I have nothing to say, so I simply sip at my iced tea. Rampant sex aside, what’s the plus point of Planet Romeo?

You don’t have to audition to get into anyone’s bed. Unless you want to role-play.

When do you use it: to feed your weekly (or daily, no judging) case of post-midnight blues (or blue balls).

What I like about it: flapping d*cks and a patchwork quilt of sculpted abs aside; Planet Romeo really is very nonchalant about its chief purpose. In so many ways, it’s like your cool aunt who knows about your sexual history, but makes sure she buys you a pack of condoms before you step out for your hot date — Planet Romeo’s info zone shares free (and reliable, unlike WebMD) information about STDs — emphasising the importance of safe sex and condoms.

The fact that it has the largest user base makes this that much more important.

What I don’t like about it: Cluttered with virtual ads, pop up windows and profiles of boys-who’d-rather-pick-your-bodies-than-your-brains, Planet Romeo is as confusing to navigate as your quarterly Zara Sale (sans the clothes, obviously).

But that’s not all. One of the other downsides of Planet Romeo is how NSFW it is for any place apart from the dark confines of your bedroom. Work? Definitely not. Gym? If you don’t want to be deadlifted.  Your daily train rides? Unless embarrassment is the last stop.

 Bonus feature: The upgraded 2018 version of Planet Romeo is full of bonus features (and hopefully, no STDs):

  • Ask Mother: Just like how mothers help nurture a baby, this section offers relationship tips and advice for gay men to nurture their relationships. Unlike your mother, it also tells you to use the app.
  • “G-rated” Version: PlanetRomeo allows nude photos and adult content on their website. However, members who wish to screen out sexual content can choose this option. Think of this like ‘Netflix for Kids’, but secretly hope there aren’t any underage-children here.
  • Automatic Logout: If you are inactive for a period of 10 minutes, you will be automatically logged out of PlanetRomeo. No more catfishing by your colleagues (or your slightly devious friends).
  • Happy Friday: Most of the PlanetRomeoplus features are available for free on Fridays to all its members — Happy Hours for everyone!
  • Planet Radio: When you are browsing through thousands of profiles on PlanetRomeo you can choose to play your favorite internet radio station. Why should musicians have all the fun?

Who is it for: Anyone who’s looking for pure, uninhibited, unadulterated sex. Carry a condom.

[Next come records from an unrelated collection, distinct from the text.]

import Literature.Geometry.Manifold.ProperFunctionTube
import Mathlib.Analysis.InnerProductSpace.Calculus
import Mathlib.Analysis.InnerProductSpace.PiL2
import HarnessLib

/-!
# The levels of a map that submerses onto the open unit disc are homeomorphic

General differential topology (topic `Geometry/Manifold`; everything here is PROVED — one small
definition, no named facts), a two-dimensional-base companion of `RegularLevelSets.lean`
(Hirsch 1976, Ch. 6 §2, Thm. 2.2: all regular levels of a proper function are diffeomorphic;
Bröcker–Jänich 1982, (8.12): Ehresmann's fibration theorem).  Let `N` be a compact Hausdorff
second countable `C^∞` manifold over a finite-dimensional boundaryless model and
`g : N → ℝ²` smooth with `dg_y` onto wherever `‖g y‖ < 1` (the shape of the boundary fibration of
a Lefschetz fibration over the disc, `Literature.Geometry.Symplectic.PALF.boundary_submersion`).
Then for all `c₀, c₁` in the open unit disc the levels `g⁻¹(c₀)`, `g⁻¹(c₁)` are homeomorphic
(`nonempty_homeomorph_level_of_norm_lt_one`).

Proof: on the open submanifold `U = {‖g‖ < 1}` the map `G = ψ ∘ g`, with the radial stretch
`ψ(u) = (1 - ‖u‖²)⁻¹ u` of the open disc onto the plane (`radialStretch`: smooth on the open
disc, injective, with injective — hence invertible — differential, and `‖u‖ ≤ 2R/(1 + 2R)`
when `‖ψ u‖ ≤ R`), is smooth with onto differential and compact preimages of closed balls; the
flow of a lift of the constant field `ψ c₁ - ψ c₀` (`exists_contMDiff_lift_of_surjective_mfderiv`,
`exists_globalFlow_of_lift`) translates `G`, and its time-one map carries `g⁻¹(c₀)` onto
`g⁻¹(c₁)`.

## References

* M. W. Hirsch, *Differential Topology*, GTM 33 (1976), Ch. 6 §2, Thm. 2.2. [HirschDT1976]
* Th. Bröcker, K. Jänich, *Introduction to Differential Topology* (1982), (8.12).
  [BrockerJanichIDT1982]
-/

open scoped Manifold ContDiff Topology RealInnerProductSpace
open Set Function Filter Metric

noncomputable section

namespace Literature.Geometry.Manifold

universe u

/-! ### The radial stretch of the open unit disc onto the plane -/

section Stretch

variable {V : Type*} [NormedAddCommGroup V] [InnerProductSpace ℝ V]

/-- **The radial stretch** `ψ(u) = (1 - ‖u‖²)⁻¹ • u` (a diffeomorphism of the open unit ball
onto the whole space; outside the ball the formula is junk). [folklore] -/
def radialStretch (u : V) : V := (1 - ‖u‖ ^ 2)⁻¹ • u

/-- Unfolding the radial stretch. [folklore] -/
theorem radialStretch_apply (u : V) : radialStretch u = (1 - ‖u‖ ^ 2)⁻¹ • u := rfl

/-- The stretch fixes the origin. [folklore] -/
@[simp] theorem radialStretch_zero : radialStretch (0 : V) = 0 := by simp [radialStretch]

omit [InnerProductSpace ℝ V] in
/-- The stretch factor is positive on the open ball. [folklore] -/
theorem one_sub_norm_sq_pos {u : V} (hu : ‖u‖ < 1) : 0 < 1 - ‖u‖ ^ 2 := by
  nlinarith [norm_nonneg u]

/-- `‖ψ u‖ = ‖u‖ / (1 - ‖u‖²)` on the open ball. [folklore] -/
theorem norm_radialStretch {u : V} (hu : ‖u‖ < 1) : ‖radialStretch u‖ = ‖u‖ / (1 - ‖u‖ ^ 2) := by
  rw [radialStretch, norm_smul, Real.norm_eq_abs, abs_inv, abs_of_pos (one_sub_norm_sq_pos hu),
    div_eq_inv_mul]

/-- **Properness of the stretch**: `‖ψ u‖ ≤ R` forces `‖u‖ ≤ 2R / (1 + 2R) < 1`. [folklore] -/
theorem norm_le_of_norm_radialStretch_le {u : V} (hu : ‖u‖ < 1) {R : ℝ} (hR : ‖radialStretch u‖ ≤ R) :
    ‖u‖ ≤ 2 * R / (1 + 2 * R) := by
  rw [norm_radialStretch hu] at hR
  have hpos := one_sub_norm_sq_pos hu
  have hR0 : 0 ≤ R := le_trans (div_nonneg (norm_nonneg _) hpos.le) hR
  rw [div_le_iff₀ hpos] at hR
  have h1 : 1 - ‖u‖ ^ 2 ≤ 2 * (1 - ‖u‖) := by nlinarith [norm_nonneg u]
  have h2 : ‖u‖ ≤ 2 * R * (1 - ‖u‖) := hR.trans (by nlinarith)
  rw [le_div_iff₀ (by linarith)]
  nlinarith

/-- The stretch is injective on the open ball. [folklore] -/
theorem radialStretch_injOn : InjOn (radialStretch (V := V)) (ball 0 1) := by
  intro u hu u' hu' h
  rw [mem_ball_zero_iff] at hu hu'
  have hn : ‖radialStretch u‖ = ‖radialStretch u'‖ := by rw [h]
  rw [norm_radialStretch hu, norm_radialStretch hu'] at hn
  have hpos := one_sub_norm_sq_pos hu
  have hpos' := one_sub_norm_sq_pos hu'
  -- the radial profile `r ↦ r / (1 - r²)` is injective on `[0, 1)`
  have heq : ‖u‖ = ‖u'‖ := by
    rw [div_eq_div_iff hpos.ne' hpos'.ne'] at hn
    have key : (‖u'‖ - ‖u‖) * (1 + ‖u‖ * ‖u'‖) = 0 := by
      have : ‖u'‖ * (1 - ‖u‖ ^ 2) - ‖u‖ * (1 - ‖u'‖ ^ 2) = (‖u'‖ - ‖u‖) * (1 + ‖u‖ * ‖u'‖) := by
        ring
      rw [← this, hn, sub_self]
    have hpos'' : 0 < 1 + ‖u‖ * ‖u'‖ := by positivity
    rcases mul_eq_zero.1 key with h | h
    · linarith
    · linarith
  have h' : (1 - ‖u‖ ^ 2)⁻¹ • u = (1 - ‖u‖ ^ 2)⁻¹ • u' := by
    have := h; rw [radialStretch, radialStretch, ← heq] at this; exact this
  exact smul_right_injective V (inv_ne_zero hpos.ne') h'

/-- The stretch is smooth on the open ball. [folklore] -/
theorem contDiffOn_radialStretch : ContDiffOn ℝ ∞ (radialStretch (V := V)) (ball 0 1) := by
  refine ContDiffOn.smul (ContDiffOn.inv ?_ fun u hu => ?_) contDiffOn_id
  · exact (contDiffOn_const.sub ((contDiff_norm_sq ℝ).contDiffOn))
  · rw [mem_ball_zero_iff] at hu
    exact (one_sub_norm_sq_pos hu).ne'

/-- The differential of the stretch: `dψ_u(v) = h v + 2 h² ⟪u, v⟫ u`, `h = (1 - ‖u‖²)⁻¹`. [folklore] -/
theorem exists_hasFDerivAt_radialStretch {u : V} (hu : ‖u‖ < 1) :
    ∃ L : V →L[ℝ] V, HasFDerivAt (radialStretch (V := V)) L u ∧
      ∀ v, L v = (1 - ‖u‖ ^ 2)⁻¹ • v + (2 * ((1 - ‖u‖ ^ 2) ^ 2)⁻¹ * ⟪u, v⟫) • u := by
  have hpos := one_sub_norm_sq_pos hu
  -- derivative of `q(v) = 1 - ‖v‖²`
  have h1 : HasFDerivAt (fun v : V => 1 - ‖v‖ ^ 2) (-(2 • innerSL ℝ u)) u := by
    have h := ((hasFDerivAt_id u).norm_sq).const_sub 1
    refine h.congr_fderiv ?_
    ext w
    simp [two_smul]
  -- derivative of `h = q⁻¹`
  have h2 : HasFDerivAt (fun v : V => (1 - ‖v‖ ^ 2)⁻¹)
      ((ContinuousLinearMap.toSpanSingleton ℝ (-((1 - ‖u‖ ^ 2) ^ 2)⁻¹)).comp (-(2 • innerSL ℝ u))) u :=
    (hasFDerivAt_inv hpos.ne').comp u h1
  -- product rule
  have h3 := h2.smul (hasFDerivAt_id u)
  refine ⟨_, h3, fun v => ?_⟩
  simp only [add_apply, smul_apply,
    ContinuousLinearMap.smulRight_apply, ContinuousLinearMap.coe_comp, comp_apply,
    neg_apply, innerSL_apply_apply, ContinuousLinearMap.toSpanSingleton_apply,
    ContinuousLinearMap.coe_id', id_eq, smul_eq_mul]
  congr 1
  ring_nf

/-- **The differential of the stretch is injective** (`⟪dψ_u v, v⟫ = h‖v‖² + 2h²⟪u, v⟫² > 0`
for `v ≠ 0`), hence onto. [folklore] -/
theorem surjective_fderiv_radialStretch [FiniteDimensional ℝ V] {u : V} (hu : ‖u‖ < 1) :
    Surjective (fderiv ℝ (radialStretch (V := V)) u) := by
  obtain ⟨L, hL, hLv⟩ := exists_hasFDerivAt_radialStretch hu
  rw [hL.fderiv]
  have hpos := one_sub_norm_sq_pos hu
  have hinj : Injective L := by
    refine (injective_iff_map_eq_zero L).2 fun v hv => ?_
    have h0 : ⟪L v, v⟫ = 0 := by rw [hv, inner_zero_left]
    rw [hLv v, inner_add_left, inner_smul_left, inner_smul_left, real_inner_self_eq_norm_sq] at h0
    simp only [conj_trivial] at h0
    have h1 : 0 ≤ 2 * ((1 - ‖u‖ ^ 2) ^ 2)⁻¹ * ⟪u, v⟫ * ⟪u, v⟫ := by
      have : 0 ≤ ((1 - ‖u‖ ^ 2) ^ 2)⁻¹ := by positivity
      nlinarith [mul_self_nonneg ⟪u, v⟫]
    have h2 : (1 - ‖u‖ ^ 2)⁻¹ * ‖v‖ ^ 2 = 0 := by
      have h3 : 0 ≤ (1 - ‖u‖ ^ 2)⁻¹ * ‖v‖ ^ 2 := by positivity
      linarith
    rcases mul_eq_zero.1 h2 with h | h
    · exact absurd h (inv_ne_zero hpos.ne')
    · exact norm_eq_zero.1 (pow_eq_zero_iff two_ne_zero |>.1 h)
  exact LinearMap.surjective_of_injective (f := L.toLinearMap) hinj

end Stretch


/-! ### Levels of a map submersing onto the open unit ball -/

section Levels

variable {E : Type u} [NormedAddCommGroup E] [NormedSpace ℝ E] [FiniteDimensional ℝ E] [CompleteSpace E]
  {H : Type*} [TopologicalSpace H] {I : ModelWithCorners ℝ E H} [I.Boundaryless]
  {N : Type*} [TopologicalSpace N] [ChartedSpace H N] [IsManifold I ∞ N] [T2Space N]
  [SecondCountableTopology N] [CompactSpace N]
  {F : Type*} [NormedAddCommGroup F] [InnerProductSpace ℝ F] [FiniteDimensional ℝ F]

/-- **All levels over the open unit ball of a map that submerses there are homeomorphic**
(Hirsch 1976, Ch. 6 §2, Thm. 2.2; Ehresmann): for `g : N → F` smooth on the compact manifold
`N` (boundaryless finite-dimensional model) with `dg_y` onto whenever `‖g y‖ < 1`, and
`‖c₀‖, ‖c₁‖ < 1`, the levels `g⁻¹(c₀)` and `g⁻¹(c₁)` are homeomorphic — by the time-one map of
the flow translating `ψ ∘ g` by `ψ c₁ - ψ c₀` on the open submanifold `{‖g‖ < 1}`, `ψ` the
radial stretch. [cite: HirschDT1976, Ch. 6 §2, Thm. 2.2 (PDF p. 144)]
[cite: BrockerJanichIDT1982, (8.12)] -/
theorem nonempty_homeomorph_level_of_norm_lt_one {g : N → F} (hg : ContMDiff I 𝓘(ℝ, F) ∞ g)
    (hsub : ∀ y, ‖g y‖ < 1 → Surjective (mfderiv I 𝓘(ℝ, F) g y))
    {c₀ c₁ : F} (hc₀ : ‖c₀‖ < 1) (hc₁ : ‖c₁‖ < 1) :
    Nonempty ({y : N // g y = c₀} ≃ₜ {y : N // g y = c₁}) := by
  classical
  haveI : LocallyCompactSpace N := Manifold.locallyCompact_of_finiteDimensional I
  set U : TopologicalSpace.Opens N :=
    ⟨{y | ‖g y‖ < 1}, isOpen_lt (continuous_norm.comp hg.continuous) continuous_const⟩ with hU
  have hmemU : ∀ {y : N}, y ∈ U ↔ ‖g y‖ < 1 := Iff.rfl
  haveI : LocallyCompactSpace U := U.2.locallyCompactSpace
  -- the stretched map on the open submanifold
  set G : U → F := fun y => radialStretch (g y.1) with hG
  have hg' : ContMDiff I 𝓘(ℝ, F) ∞ fun y : U => g y.1 := hg.comp contMDiff_subtype_val
  have hGs : ContMDiff I 𝓘(ℝ, F) ∞ G := by
    intro y
    have h2 : ContDiffAt ℝ ∞ (radialStretch (V := F)) (g y.1) :=
      contDiffOn_radialStretch.contDiffAt (isOpen_ball.mem_nhds (mem_ball_zero_iff.2 y.2))
    exact ContDiffAt.comp_contMDiffAt (f := fun y : U => g y.1) (x := y) h2 (hg' y)
  have hGsurj : ∀ y : U, Surjective (mfderiv I 𝓘(ℝ, F) G y) := by
    intro y
    have hgd : MDifferentiableAt I 𝓘(ℝ, F) g y.1 := hg.mdifferentiableAt (by simp)
    have h1 : HasMFDerivAt I 𝓘(ℝ, F) (fun y : U => g y.1) y
        ((mfderiv I 𝓘(ℝ, F) g y.1).comp (ContinuousLinearMap.id ℝ E)) :=
      hgd.hasMFDerivAt.comp y (OpenSubmanifold.hasMFDerivAt_subtype_val y)
    obtain ⟨L, hL, -⟩ := exists_hasFDerivAt_radialStretch (V := F) (u := g y.1) y.2
    have h2 : HasMFDerivAt I 𝓘(ℝ, F) G y
        (L.comp ((mfderiv I 𝓘(ℝ, F) g y.1).comp (ContinuousLinearMap.id ℝ E))) :=
      hL.hasMFDerivAt.comp y h1
    rw [h2.mfderiv]
    have hLs : Surjective L := by
      rw [← hL.fderiv]; exact surjective_fderiv_radialStretch y.2
    intro w
    obtain ⟨v, hv⟩ := hLs w
    obtain ⟨x, hx⟩ := hsub y.1 y.2 v
    exact ⟨x, show L (mfderiv I 𝓘(ℝ, F) g y.1 x) = w by rw [hx, hv]⟩
  -- properness: preimages of closed balls are compact
  have hK : ∀ (w : F) (R : ℝ), IsCompact (G ⁻¹' closedBall w R) := by
    intro w R
    set R' : ℝ := ‖w‖ + |R| with hR'
    have hR'0 : 0 ≤ R' := by positivity
    set r' : ℝ := 2 * R' / (1 + 2 * R') with hr'
    have hr'1 : r' < 1 := by
      rw [hr', div_lt_one (by linarith)]; linarith
    set C : Set F := closedBall 0 r' ∩ radialStretch ⁻¹' closedBall w R with hC
    have hCc : IsClosed C :=
      (contDiffOn_radialStretch.continuousOn.mono (closedBall_subset_ball hr'1)).preimage_isClosed_of_isClosed
        isClosed_closedBall isClosed_closedBall
    have hKc : IsCompact (g ⁻¹' C) := (hCc.preimage hg.continuous).isCompact
    have hKU : g ⁻¹' C ⊆ (U : Set N) := fun y hy =>
      hmemU.2 (lt_of_le_of_lt (mem_closedBall_zero_iff.1 hy.1) hr'1)
    have heq : G ⁻¹' closedBall w R = (Subtype.val : U → N) ⁻¹' (g ⁻¹' C) := by
      ext y
      simp only [mem_preimage, hC, mem_inter_iff, mem_closedBall_zero_iff]
      constructor
      · intro hy
        refine ⟨?_, hy⟩
        have hn : ‖radialStretch (g y.1)‖ ≤ R' := by
          have h1 : dist (radialStretch (g y.1)) w ≤ R := mem_closedBall.1 hy
          rw [dist_eq_norm] at h1
          have h2 := norm_le_norm_sub_add (radialStretch (g y.1)) w
          rw [hR']
          linarith [le_abs_self R]
        exact norm_le_of_norm_radialStretch_le y.2 hn
      · intro hy; exact hy.2
    rw [heq]
    exact isCompact_preimage_val_of_subset hKc hKU
  -- the translating flow
  set c : F := radialStretch c₁ - radialStretch c₀ with hc
  obtain ⟨X, hXs, hXc⟩ := exists_contMDiff_lift_of_surjective_mfderiv hGs hGsurj c
  obtain ⟨θ, hθs, hθ0, hθadd, -, hθG⟩ := exists_globalFlow_of_lift hGs hXs hXc hK
  have hθc : Continuous θ := hθs.continuous
  -- reading the level through the stretch
  have hread : ∀ {z : U} {a : F}, ‖a‖ < 1 → G z = radialStretch a → g z.1 = a :=
    fun {z a} ha h => radialStretch_injOn (mem_ball_zero_iff.2 z.2) (mem_ball_zero_iff.2 ha) h
  have hin₀ : ∀ y : {y : N // g y = c₀}, y.1 ∈ U := fun y => hmemU.2 (by rw [y.2]; exact hc₀)
  have hin₁ : ∀ y : {y : N // g y = c₁}, y.1 ∈ U := fun y => hmemU.2 (by rw [y.2]; exact hc₁)
  have hto : ∀ y : {y : N // g y = c₀}, g (θ (1, ⟨y.1, hin₀ y⟩)).1 = c₁ := by
    intro y
    refine hread hc₁ ?_
    rw [hθG, one_smul]
    show radialStretch (g y.1) + (radialStretch c₁ - radialStretch c₀) = radialStretch c₁
    rw [y.2]; abel
  have hfro : ∀ y : {y : N // g y = c₁}, g (θ (-1, ⟨y.1, hin₁ y⟩)).1 = c₀ := by
    intro y
    refine hread hc₀ ?_
    rw [hθG, neg_smul, one_smul]
    show radialStretch (g y.1) + -(radialStretch c₁ - radialStretch c₀) = radialStretch c₀
    rw [y.2]; abel
  refine ⟨{ toFun := fun y => ⟨(θ (1, ⟨y.1, hin₀ y⟩)).1, hto y⟩
            invFun := fun y => ⟨(θ (-1, ⟨y.1, hin₁ y⟩)).1, hfro y⟩
            left_inv := fun y => ?_
            right_inv := fun y => ?_
            continuous_toFun := ?_
            continuous_invFun := ?_ }⟩
  · apply Subtype.ext
    show (θ (-1, ⟨(θ (1, ⟨y.1, hin₀ y⟩)).1, _⟩)).1 = y.1
    have : (⟨(θ (1, ⟨y.1, hin₀ y⟩)).1, hin₁ ⟨_, hto y⟩⟩ : U) = θ (1, ⟨y.1, hin₀ y⟩) := rfl
    rw [this, hθadd, show (-1 : ℝ) + 1 = 0 by norm_num, hθ0]
  · apply Subtype.ext
    show (θ (1, ⟨(θ (-1, ⟨y.1, hin₁ y⟩)).1, _⟩)).1 = y.1
    have : (⟨(θ (-1, ⟨y.1, hin₁ y⟩)).1, hin₀ ⟨_, hfro y⟩⟩ : U) = θ (-1, ⟨y.1, hin₁ y⟩) := rfl
    rw [this, hθadd, show (1 : ℝ) + -1 = 0 by norm_num, hθ0]
  · exact (continuous_subtype_val.comp (hθc.comp (continuous_const.prodMk
      (continuous_subtype_val.subtype_mk _)))).subtype_mk _
  · exact (continuous_subtype_val.comp (hθc.comp (continuous_const.prodMk
      (continuous_subtype_val.subtype_mk _)))).subtype_mk _

end Levels

end Literature.Geometry.Manifold

end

Guysexual’s Grade-o-meter:

Hookability: 10/10

Compatibility: 4/10

Usability: 5/10

Downloadability: 9/10

3 thoughts on “The Guysexual’s Brutally Honest Review Of Planet Romeo”

  1. Okay, yeah, you right, it’s no mystery that Romeo is mostly about finding a fuckbuddy, I still believe it is more about actual ‘dating’ than any of the other apps out there. All the interesting people I have met through online dating I have met via Romeo. With apps like Tinder and Grindr it’s just about sex.